June 30 (Bloomberg) -- In a protest as melodious as it was rueful, New York City Opera musicians and singers took to the sidewalk outside Lincoln Center for the Performing Arts to pan General Manager George Steel’s plan to vacate the David H. Koch Theater for an undisclosed location or locations.
“Save the People’s Opera” read the flyers as musicians in black tie performed selections from “Rigoletto,” “Aida” and others on the idyllic early-summer morning.
Steel took over in February 2009 and told reporters in May that the 58-year-old company doesn’t have the money to remain at Lincoln Center. He was not at the protest, where union members of Local 802 of the American Federation of Musicians and the American Guild of Musical Artists said the company would do better without him.
“If he’s going to lead us down this path we need a replacement,” Claire Chan, a New York City Opera violinist, said in an interview.
Maggie McKeon, a City Opera spokesman, declined to comment.
Chan also works in the pit of Broadway’s “The Phantom of the Opera.” Fellow NYCO violinist Sarah Pratt wondered about a “Phantom of New York City Opera.” Chan said the quip raises a legitimate issue.
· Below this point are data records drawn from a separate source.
import Literature.MathematicalPhysics.QuantumFieldTheory.ConformalBootstrap3D.PointKernelK34v2Data
import Literature.MathematicalPhysics.QuantumFieldTheory.ConformalBootstrap3D.PointKernelParts

/-!
# K34v2 certificate, kernel part file P61: one-cell head segments 166, 167 in level ranges

The head cells whose kernel evaluation exceeds one `decide` are one-cell segments of `hsegsK34v2`; each is
checked by `PCert.hPartSideOK` (side conditions) and `PCert.hPartOK` per level range `[n_lo, n_lo + count)`
against an integer claim, the claims summing to `≥ 0` (`PointKernel.partsOK`); soundness is
`PCert.hParts_sound` (`PointKernelParts`).  The part files `P1, P2, …` are mutually independent (each
imports only the data file); the ranges of one cell may span several of them, and the per-cell
conclusions `hparts_i` / `hcell_i` of those cells are assembled in `PointKernelK34v2.lean`.
Estimated kernel time 216 s.
-/

set_option maxRecDepth 100000
set_option maxHeartbeats 0

namespace Literature.MathematicalPhysics.QuantumFieldTheory.ConformalBootstrap3D.PointKernelK34v2

open Literature.MathematicalPhysics.QuantumFieldTheory.ConformalBootstrap3D.PointKernel

/-- levels `[0, 31)` of segment 166: partial lower sum `≥` claim. [folklore] -/
theorem part_166_0 : certK34v2.hPartOK (PCert.segAt hsegsK34v2 166) JHK34v2 0 31 (-21652042789331290630435869183604334875) = true := by
  decide +kernel

/-- levels `[31, 44)` of segment 166: partial lower sum `≥` claim. [folklore] -/
theorem part_166_1 : certK34v2.hPartOK (PCert.segAt hsegsK34v2 166) JHK34v2 31 13 (18860846009724962320840656057760189344) = true := by
  decide +kernel

/-- levels `[44, 49)` of segment 166: partial lower sum `≥` claim. [folklore] -/
theorem part_166_2 : certK34v2.hPartOK (PCert.segAt hsegsK34v2 166) JHK34v2 44 5 (2791196779606328309595213125844145532) = true := by
  decide +kernel

/-- one-cell segment 167 (row 6, cell `[3597/512, 1799/256]`, chord, `n_F = 48`,
3 level ranges): side conditions. [folklore] -/
theorem pside_167 : certK34v2.hPartSideOK (PCert.segAt hsegsK34v2 167) JHK34v2 = true := by
  decide +kernel

/-- its level ranges `(n_lo, count, claim)`. [folklore] -/
def parts_167 : List (ℕ × ℕ × ℤ) := [(0, 31, -21309561439860830299654100979572407201), (31, 13, 18699669664052763654007193126799996922), (44, 5, 2609891775808066645646907852772410280)]

/-- the ranges tile `[0, n_F]` and the claims sum to `≥ 0`. [folklore] -/
theorem pcov_167 : PointKernel.partsOK 48 parts_167 = true := by
  decide +kernel

/-- levels `[0, 31)` of segment 167: partial lower sum `≥` claim. [folklore] -/
theorem part_167_0 : certK34v2.hPartOK (PCert.segAt hsegsK34v2 167) JHK34v2 0 31 (-21309561439860830299654100979572407201) = true := by
  decide +kernel

end Literature.MathematicalPhysics.QuantumFieldTheory.ConformalBootstrap3D.PointKernelK34v2
import Mathlib
import Summits.Ventures.FusionMHD.Models.SAlphaStableS3A17875
import Summits.Ventures.FusionMHD.Bench.BallooningSAlphaEndMoveS3A1825
import HarnessLib

/-!
# F3 — FOURTH-ROUND HALF-GAP END MOVE AT SHEAR `s = 3` (JOINT, both cells already in the tree, BY NAME): the first-stability edge of the
# `s–α` MODEL at `s = 3` lies in `[143/80, 73/40]` (width `3/80` = HALF of `[7/4, 73/40]`, width `3/40`, ★ #343)
(venture LADDER-GRIDFUSION, rung F3; cell `gridfusion`; gridfusion-model-7 (g10), 2026-08-28.  DIRECTOR RULING 67 (3): one count per halving per
shear; LOWER cell = gridfusion-lit-4 (g13)'s `SAlphaStableS3A17875.stableSide : SAlpha.StableSide (3) (143/80)` (Sturm/Taylor-model core + tail,
landed 2026-08-28 for this pairing, INBOX I4387); UPPER cell = gridfusion-model-7 (g10)'s third-round spline witness
`Bench/BallooningSAlphaEndMoveS3A1825` — `SAlphaS3W1825.unstableWitness_band : ∀ α ∈ Icc (73/40) (19/10), UnstableWitness (3) α (−32) 32 X X′`
(lit-3's finite-element lane), whose left end is `73/40`.  THIS file only CONJOINS the two (0 `decide`, 0 kit, no `native_decide`).)

## THREE COLUMNS
CERTIFIED: in the `s–α` ballooning MODEL (Freidberg (12.96)–(12.99), `θ₀ = 0`) at shear `s = 3`: `143/80 ∉ U_{3}` and `73/40 ∈ U_{3}`
(`U_s` = the `α` at which some compact window carries a `C¹` trial function of negative one-surface energy) ⇒ `inf {α ≥ 143/80 : α ∈ U_{3}} ∈ [143/80, 73/40]`
CLOSED, width `3/80`.  Monotonicity / continuity of the edge in `α` NOT typed.  VALIDATED (not in the kernel): float E–L shooting edge `α ≈ 1.815 (1.810)`
(lit-4 kit j299948 / lit-3 `edges.py`).  MODELLED: `s–α` model (large-aspect-ratio shifted circles, high-`n` ballooning ordering, `θ₀ = 0`, ideal MHD);
no device, no `β`-limit.  Citations: Freidberg 2014 §12.3 (12.38)–(12.40), §12.6.2 (12.96)–(12.100) [Freidberg2014].
-/

open Literature.MathematicalPhysics.MHD.Ballooning Literature.MathematicalPhysics.MHD.Ballooning.SAlpha
open Set

namespace Summit.Ventures.FusionMHD.Bench.SAlphaEndMoveS3R4

/-- ★★★ THE FOURTH-ROUND HALF-GAP END MOVE AT `s = 3`: `143/80` is on the STABLE side (gridfusion-lit-4's `SAlphaStableS3A17875.stableSide`, BY NAME)
and `73/40` is NOT (gridfusion-model-7's `SAlphaS3W1825.unstableWitness_band`, BY NAME) — the first-stability edge of the MODEL at `s = 3` lies
in the closed interval `[143/80, 73/40]` of width `3/80`. [cite: Freidberg2014, §12.3 eqs. (12.38)–(12.40)] -/
theorem endMove_three_fourth : StableSide (3) (143/80) ∧ ¬ StableSide (3) (73/40) :=
  ⟨Summit.Ventures.FusionMHD.Models.SAlphaStableS3A17875.stableSide,
   Summit.Ventures.FusionMHD.Bench.SAlphaS3W1825.not_stableSide_of_mem_band ⟨le_rfl, by norm_num⟩⟩

/-- The same bracket as a membership statement for the UPPER end: some window carries a witness at `(3, 73/40)`.
[cite: Freidberg2014, §12.3 eqs. (12.38)–(12.40)] -/
theorem exists_unstableWitness_upper : ∃ a b : ℝ, ∃ X X' : ℝ → ℝ, UnstableWitness (3) (73/40) a b X X' :=
  Summit.Ventures.FusionMHD.Bench.SAlphaS3W1825.exists_unstableWitness_of_mem_band ⟨le_rfl, by norm_num⟩

end Summit.Ventures.FusionMHD.Bench.SAlphaEndMoveS3R4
“Who is actually controlling New York City Opera?” she asked. “Is it George or members of the board? The announcement to leave Lincoln Center took us all by surprise.”
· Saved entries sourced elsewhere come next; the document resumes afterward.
/-- ★★ **Size of the resolvent vector under the window**: every entry satisfies `(λ⋆/2)²·((H + λ⋆1)⁻¹g)_j² ≤ #ι·2C₂L⁴·F₀(P)` — so
`|(A⁻¹g)_j| = O(√F₀·L⁴/(εκ))`, polynomially small on the deficit window; this bounds the cut-off cross term `Σ_j ∂_jχ_reg·(A⁻¹g)_j` of the
patching. [folklore] -/
theorem fix_generic_resolvent_entry_sq_le_window [DecidableEq (FixVar L × Fin 3)] (P : ((Fin (2 * L - 1 + 1) → GaugeConfig 3 L SU2) × (Site 3 L → SU2)))
    (hP : ∀ e : Edge 3 L, treeEdge e = true → P.1 0 e = 1) {ρ : ℝ} (hρ : 0 < ρ) (hρ1 : ρ ≤ 1)
    (hfar : (∃ k : Fin 3, ρ ^ 2 ≤ 1 - (su2Quat (wrapReps (P.1 0) k)).re ^ 2) ∨ ρ ^ 2 ≤ 1 - (su2Quat (P.2 0)).re ^ 2)
    {K ε : ℝ} (hK : 0 ≤ K) (hε : 0 < ε) (hε1 : ε ≤ 1)
    (hK3 : ∀ (Y₁ Y₂ Y₃ : ((Fin (2 * L - 1 + 1) × Edge 3 L) ⊕ Site 3 L) → Matrix (Fin 2) (Fin 2) ℂ) (b₁ b₂ b₃ : ℝ), 0 ≤ b₁ → 0 ≤ b₂ → 0 ≤ b₃ →
      (∀ w, ‖Y₁ w‖ ≤ b₁) → (∀ w, ‖Y₂ w‖ ≤ b₂) → (∀ w, ‖Y₃ w‖ ≤ b₃) → ∀ Q : ((Fin (2 * L - 1 + 1) → GaugeConfig 3 L SU2) × (Site 3 L → SU2)),
      |frameD Y₁ (frameD Y₂ (frameD Y₃ (ringPoly L))) (ringCoord L Q)| ≤ K * b₁ * b₂ * b₃)
    (ht : ringDeficit L (fun _ => false) P ≤ ρ ^ 2 * ε ^ 3 * (ρ ^ 2 / (1032960 * (L : ℝ) ^ 8)) ^ 2 /
      (1032960 * 10000 * (L : ℝ) ^ 8 * (K + 1) ^ 2 * (Fintype.card (FixVar L × Fin 3) : ℝ) ^ 5))
    {C₂ : ℝ}
    (hC₂ : ∀ (Q : ((Fin (2 * L - 1 + 1) → GaugeConfig 3 L SU2) × (Site 3 L → SU2)))
      (Y : ((Fin (2 * L - 1 + 1) × Edge 3 L) ⊕ Site 3 L) → Matrix (Fin 2) (Fin 2) ℂ), (∀ w, (Y w)ᴴ = -Y w) → (∀ w, (Y w).trace = 0) →
      ∀ b : ℝ, 0 ≤ b → (∀ w, ‖Y w‖ ≤ b) →
      (frameD Y (ringPoly L) (ringCoord L Q)) ^ 2 ≤ 2 * (C₂ * (L : ℝ) ^ 4 * b ^ 2) * ringDeficit L (fun _ => false) Q)
    (j : FixVar L × Fin 3) :
    ((ε * (ρ ^ 2 / (1032960 * (L : ℝ) ^ 8)) / 3) / 2) ^ 2 *
        (((frameHess (L := L) fixFrameStd (ringCoord L P) +
            (ε * (ρ ^ 2 / (1032960 * (L : ℝ) ^ 8)) / 3) • (1 : Matrix (FixVar L × Fin 3) (FixVar L × Fin 3) ℝ))⁻¹ *ᵥ
            frameGrad (L := L) fixFrameStd (ringCoord L P)) j) ^ 2 ≤
      (Fintype.card (FixVar L × Fin 3) : ℝ) * (2 * (C₂ * (L : ℝ) ^ 4)) * ringDeficit L (fun _ => false) P := by
  have h1 := fix_generic_resolvent_sq_le_window P hP hρ hρ1 hfar hK hε hε1 hK3 ht
  have h2 := frameGrad_dot_self_le (L := L) P hC₂
  have h3 := sq_apply_le_dotProduct ((frameHess (L := L) fixFrameStd (ringCoord L P) +
            (ε * (ρ ^ 2 / (1032960 * (L : ℝ) ^ 8)) / 3) • (1 : Matrix (FixVar L × Fin 3) (FixVar L × Fin 3) ℝ))⁻¹ *ᵥ
            frameGrad (L := L) fixFrameStd (ringCoord L P)) j
  have h0 : 0 ≤ ((ε * (ρ ^ 2 / (1032960 * (L : ℝ) ^ 8)) / 3) / 2) ^ 2 := sq_nonneg _
  calc _ ≤ ((ε * (ρ ^ 2 / (1032960 * (L : ℝ) ^ 8)) / 3) / 2) ^ 2 *
        ((((frameHess (L := L) fixFrameStd (ringCoord L P) +
            (ε * (ρ ^ 2 / (1032960 * (L : ℝ) ^ 8)) / 3) • (1 : Matrix (FixVar L × Fin 3) (FixVar L × Fin 3) ℝ))⁻¹ *ᵥ
            frameGrad (L := L) fixFrameStd (ringCoord L P)) ⬝ᵥ
          ((frameHess (L := L) fixFrameStd (ringCoord L P) +
            (ε * (ρ ^ 2 / (1032960 * (L : ℝ) ^ 8)) / 3) • (1 : Matrix (FixVar L × Fin 3) (FixVar L × Fin 3) ℝ))⁻¹ *ᵥ
            frameGrad (L := L) fixFrameStd (ringCoord L P)))) := mul_le_mul_of_nonneg_left h3 h0
    _ ≤ _ := h1
    _ ≤ _ := h2

end Summit.QuantumFields.YangMills.Theorems.VirialFluxGap.FrameHessian

end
Tuba player Steve Johns said the contemporary repertoire previously favored by Steel was a recipe for failure and NYCO needs to include crowd pleasers to survive.
Paging Joseph Volpe
“It’s the most difficult thing to change a head but that’s what we think should be done,” he said. “He’s a very small-scale kind of person. We need someone with vision. Joseph Volpe is an exciting choice but I don’t know if he’s available.”
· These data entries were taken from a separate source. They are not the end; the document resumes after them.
/-- The rescaled pressure `μ² p ∘ Φ_μ` is a.e. strongly measurable on `Q(a)` as soon as
`aμ ≤ ρ₀`, if `p` is so on `Q(z₀, ρ₀)` (the tree's `aestronglyMeasurable_uncurry_zoom_pressure_of`
with `1/2` replaced by any `ρ₀`). [folklore] -/
private theorem aestronglyMeasurable_uncurry_zoom_pressure_of_radius
    {z₀ : ℝ × EuclideanSpace ℝ (Fin 3)} {ρ₀ : ℝ}
    (hp : AEStronglyMeasurable (uncurry p) (volume.restrict (parabolicCylinder ρ₀ z₀)))
    {μ a : ℝ} (hμ : 0 < μ) (ha : 0 < a) (haμ : a * μ ≤ ρ₀) :
    AEStronglyMeasurable (uncurry (μ ^ 2 • stPull (μ ^ 2) μ z₀.1 z₀.2 p))
      (volume.restrict (parabolicCylinder a (0 : ℝ × EuclideanSpace ℝ (Fin 3)))) := by
  have hp' : AEStronglyMeasurable (uncurry p) (volume.restrict (parabolicCylinder (a * μ) z₀)) :=
    hp.mono_measure (Measure.restrict_mono
      (parabolicCylinder_mono (by positivity) haμ z₀) le_rfl)
  have hpre : stAffine (μ ^ 2) μ z₀.1 z₀.2 ⁻¹' parabolicCylinder (a * μ) z₀ =
      parabolicCylinder a (0 : ℝ × EuclideanSpace ℝ (Fin 3)) := by
    rw [zoom_preimage_parabolicCylinder hμ, mul_div_cancel_right₀ a hμ.ne']
  have hcomp : AEStronglyMeasurable (uncurry p ∘ stAffine (μ ^ 2) μ z₀.1 z₀.2)
      (volume.restrict (parabolicCylinder a (0 : ℝ × EuclideanSpace ℝ (Fin 3)))) := by
    rw [← hpre]
    refine hp'.comp_quasiMeasurePreserving ⟨measurable_stAffine _ _ _ _, ?_⟩
    rw [map_stAffine_volume_restrict_preimage (pow_pos hμ 2) hμ]
    exact Measure.smul_absolutelyContinuous
  have e : uncurry (μ ^ 2 • stPull (μ ^ 2) μ z₀.1 z₀.2 p) =
      (μ ^ 2) • (uncurry p ∘ stAffine (μ ^ 2) μ z₀.1 z₀.2) := by
    funext z; rfl
  rw [e]
  exact hcomp.const_smul (μ ^ 2)

/-- **`D` of the blow-up limit at every apex — general scales, local centres, any measurability
radius** (Wang–Zhang 2017, §4 Step 1, (4.3)–(4.4) for `D`; Seregin 2014 Prop. 6.20): the statement
of `blowup_cknD_le_apex_of_tendsto` below with the a.e.-measurability of the original pressure
required only on `Q(z₀, ρ₀)` for SOME `ρ₀ > 0` (for an apex `z₀ = (T, x₀)` of a solution living on
`(0, T) × ℝ³` take `ρ₀² ≤ T`). [cite: WangZhang2016, §4 Step 1 (4.3)–(4.4)] [cite: Seregin2014, §6.6 Prop. 6.20] -/
theorem blowup_cknD_le_apex_of_tendsto_of_radius {z₀ : ℝ × EuclideanSpace ℝ (Fin 3)} {ρ₀ : ℝ}
    (hρ₀ : 0 < ρ₀)
    (hpm : AEStronglyMeasurable (uncurry p) (volume.restrict (parabolicCylinder ρ₀ z₀)))
    {K : ℝ≥0∞} {τ r₁ ρ : ℝ} (hτ : 0 < τ) (hr₁ : 0 < r₁) (hρ : 0 < ρ)
    (hK : ∀ z : ℝ × EuclideanSpace ℝ (Fin 3), z.1 ≤ z₀.1 → z₀.1 - τ ≤ z.1 → dist z.2 z₀.2 < ρ →
      ∀ r ∈ Ioc (0 : ℝ) r₁, cknD r z p ≤ K)
    {μ : ℕ → ℝ} (hμ : ∀ j, 0 < μ j) (hμ0 : Tendsto μ atTop (𝓝 0))
    {π : ℝ → EuclideanSpace ℝ (Fin 3) → ℝ}
    (hπ : ∀ a : ℝ, 0 < a → MemLp (uncurry π) (3 / 2)
      (volume.restrict (parabolicCylinder a (0 : ℝ × EuclideanSpace ℝ (Fin 3)))))
    (hweak : ∀ a : ℝ, 0 < a → ∀ g : ℝ × EuclideanSpace ℝ (Fin 3) → ℝ,
      MemLp g 3 (volume.restrict (parabolicCylinder a (0 : ℝ × EuclideanSpace ℝ (Fin 3)))) →
      Tendsto (fun j => ∫ w' in parabolicCylinder a (0 : ℝ × EuclideanSpace ℝ (Fin 3)),
          ((μ j) ^ 2 • stPull ((μ j) ^ 2) (μ j) z₀.1 z₀.2 p) w'.1 w'.2 * g w')
        atTop (𝓝 (∫ w' in parabolicCylinder a (0 : ℝ × EuclideanSpace ℝ (Fin 3)),
          π w'.1 w'.2 * g w')))
    {z : ℝ × EuclideanSpace ℝ (Fin 3)} (hz : z.1 ≤ 0) {r : ℝ} (hr : 0 < r) :
    cknD r z π ≤ K := by
  -- the cylinder `Q(a)` containing `Q_r(z)`
  set a : ℝ := ‖z.2‖ + r + Real.sqrt (r ^ 2 - z.1) + 1 with ha
  have hapos : 0 < a := by rw [ha]; positivity
  have hsub : parabolicCylinder r z ⊆ parabolicCylinder a (0 : ℝ × EuclideanSpace ℝ (Fin 3)) :=
    parabolicCylinder_subset_origin hz hr
  obtain ⟨j₀, hj₀⟩ := eventually_mul_scale_le hμ0 a hρ₀
  obtain ⟨j₁, hj₁⟩ := eventually_apex_mem_window_ball hz r hτ hr₁ hρ hμ hμ0 z₀.1 z₀.2
  -- the rescaled pressures, uncurried
  set P : ℕ → ℝ × EuclideanSpace ℝ (Fin 3) → ℝ := fun j =>
    uncurry ((μ j) ^ 2 • stPull ((μ j) ^ 2) (μ j) z₀.1 z₀.2 p) with hP
  have hr2 : (ENNReal.ofReal r ^ 2) ≠ 0 := pow_ne_zero _ ((ENNReal.ofReal_pos.2 hr).ne')
  have hr2' : (ENNReal.ofReal r ^ 2) ≠ ∞ := ENNReal.pow_ne_top ENNReal.ofReal_ne_top
  -- the bound for the approximants on `Q_r(z)`
  have hPk : ∀ j, max j₀ j₁ ≤ j → ∫⁻ w' in parabolicCylinder r z, ‖P j w'‖ₑ ^ (3 / 2 : ℝ) ≤
      ENNReal.ofReal r ^ 2 * K := by
    intro j hj
    obtain ⟨h1, h2, h3, h4⟩ := hj₁ j (le_trans (le_max_right _ _) hj)
    have hD : cknD r z ((μ j) ^ 2 • stPull ((μ j) ^ 2) (μ j) z₀.1 z₀.2 p) ≤ K := by
      rw [cknD_nsZoom (hμ j) hr z₀.1 z₀.2 z p]
      exact hK _ h1 h2 h3 _ ⟨mul_pos (hμ j) hr, h4⟩
    rw [cknD] at hD
    exact (ENNReal.inv_mul_le_iff hr2 hr2').1 hD
  have hPm : ∀ j, max j₀ j₁ ≤ j → AEStronglyMeasurable (P j)
      (volume.restrict (parabolicCylinder a (0 : ℝ × EuclideanSpace ℝ (Fin 3)))) := fun j hj =>
    aestronglyMeasurable_uncurry_zoom_pressure_of_radius hpm (hμ j) hapos
      (hj₀ _ (le_trans (le_max_left _ _) hj))
  have hweak' : ∀ g : ℝ × EuclideanSpace ℝ (Fin 3) → ℝ,
      MemLp g 3 (volume.restrict (parabolicCylinder a (0 : ℝ × EuclideanSpace ℝ (Fin 3)))) →
      Tendsto (fun j => ∫ w' in parabolicCylinder a (0 : ℝ × EuclideanSpace ℝ (Fin 3)),
          P j w' * g w')
        atTop (𝓝 (∫ w' in parabolicCylinder a (0 : ℝ × EuclideanSpace ℝ (Fin 3)),
          uncurry π w' * g w')) :=
    fun g hg => hweak a hapos g hg
  have h := setLIntegral_rpow_threeHalves_le_of_tendsto_weakly
    (isOpen_parabolicCylinder r z).measurableSet hsub (hπ a hapos) hPm hPk hweak'
  rw [cknD]
  exact (ENNReal.inv_mul_le_iff hr2 hr2').2 h

/-- **`D` of the blow-up limit at every apex — general scales, local centres** (Wang–Zhang 2017,
§4 Step 1, (4.3)–(4.4) for `D`; weak lower semicontinuity of `∫_{Q_r(z)} |·|^{3/2}`, Seregin 2014
Prop. 6.20). Let `μ_j > 0`, `μ_j → 0`, and let the rescaled pressures
`p^{μ_j}(s, y) = μ_j² p(t₀ + μ_j² s, x₀ + μ_j y)` converge weakly in `L^{3/2}(Q(a))` (tested
against `L³(Q(a))`) to `π ∈ L^{3/2}(Q(a))`, for every `a > 0` (the output of
`Seregin2020.exists_ancientLimit` / `exists_zoom_blowup_limit`). If the plain scaled pressure
quantity of the ORIGINAL pressure satisfies `D(r; z) ≤ K` at every apex `z` in the backward
window `t₀ - τ ≤ z.1 ≤ t₀` WITH CENTRE IN THE BALL `|z.2 - x₀| < ρ` and every radius
`0 < r ≤ r₁`, then `D(r; z)[π] ≤ K` at EVERY apex with `z.1 ≤ 0` and every `r > 0`: the apex
`Φ_{μ_j}(z)` of `Q_{μ_j r}(Φ_{μ_j} z)`, which carries `D(r; z)[p^{μ_j}]` (`cknD_nsZoom`), enters the
window, the ball and the radius range for large `j` (`eventually_apex_mem_window_ball`). This is
the tree's `blowup_cknD_le_apex` with an arbitrary scale sequence and a spatially LOCAL
hypothesis. [cite: WangZhang2016, §4 Step 1 (4.3)–(4.4)] [cite: Seregin2014, §6.6 Prop. 6.20] -/
theorem blowup_cknD_le_apex_of_tendsto {z₀ : ℝ × EuclideanSpace ℝ (Fin 3)}
    (hpm : AEStronglyMeasurable (uncurry p) (volume.restrict (parabolicCylinder (1 / 2) z₀)))
    {K : ℝ≥0∞} {τ r₁ ρ : ℝ} (hτ : 0 < τ) (hr₁ : 0 < r₁) (hρ : 0 < ρ)
    (hK : ∀ z : ℝ × EuclideanSpace ℝ (Fin 3), z.1 ≤ z₀.1 → z₀.1 - τ ≤ z.1 → dist z.2 z₀.2 < ρ →
      ∀ r ∈ Ioc (0 : ℝ) r₁, cknD r z p ≤ K)
    {μ : ℕ → ℝ} (hμ : ∀ j, 0 < μ j) (hμ0 : Tendsto μ atTop (𝓝 0))
    {π : ℝ → EuclideanSpace ℝ (Fin 3) → ℝ}
    (hπ : ∀ a : ℝ, 0 < a → MemLp (uncurry π) (3 / 2)
      (volume.restrict (parabolicCylinder a (0 : ℝ × EuclideanSpace ℝ (Fin 3)))))
    (hweak : ∀ a : ℝ, 0 < a → ∀ g : ℝ × EuclideanSpace ℝ (Fin 3) → ℝ,
      MemLp g 3 (volume.restrict (parabolicCylinder a (0 : ℝ × EuclideanSpace ℝ (Fin 3)))) →
      Tendsto (fun j => ∫ w' in parabolicCylinder a (0 : ℝ × EuclideanSpace ℝ (Fin 3)),
          ((μ j) ^ 2 • stPull ((μ j) ^ 2) (μ j) z₀.1 z₀.2 p) w'.1 w'.2 * g w')
        atTop (𝓝 (∫ w' in parabolicCylinder a (0 : ℝ × EuclideanSpace ℝ (Fin 3)),
          π w'.1 w'.2 * g w')))
    {z : ℝ × EuclideanSpace ℝ (Fin 3)} (hz : z.1 ≤ 0) {r : ℝ} (hr : 0 < r) :
    cknD r z π ≤ K :=
  blowup_cknD_le_apex_of_tendsto_of_radius one_half_pos hpm hτ hr₁ hρ hK hμ hμ0 hπ hweak hz hr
Volpe retired from the Metropolitan Opera in 2006 after 42 years with the company. In February 2010, he was hired to help the Met bargain with its unions, a process that’s ongoing.
In a meeting last week with the singers and musicians’ unions, Steel proposed five unnamed operas for next season, three of them 18th- and 19th-century “standard repertoire,” according to a schedule they distributed to the media. It calls for dramatically less work for both unions.
The American Guild of Musical Artists, which also represents stage directors, stage managers and a dancer, has sought an injunction from the National Labor Relations Board to block the move and charged NYCO with unfair labor practices because the union wasn’t consulted.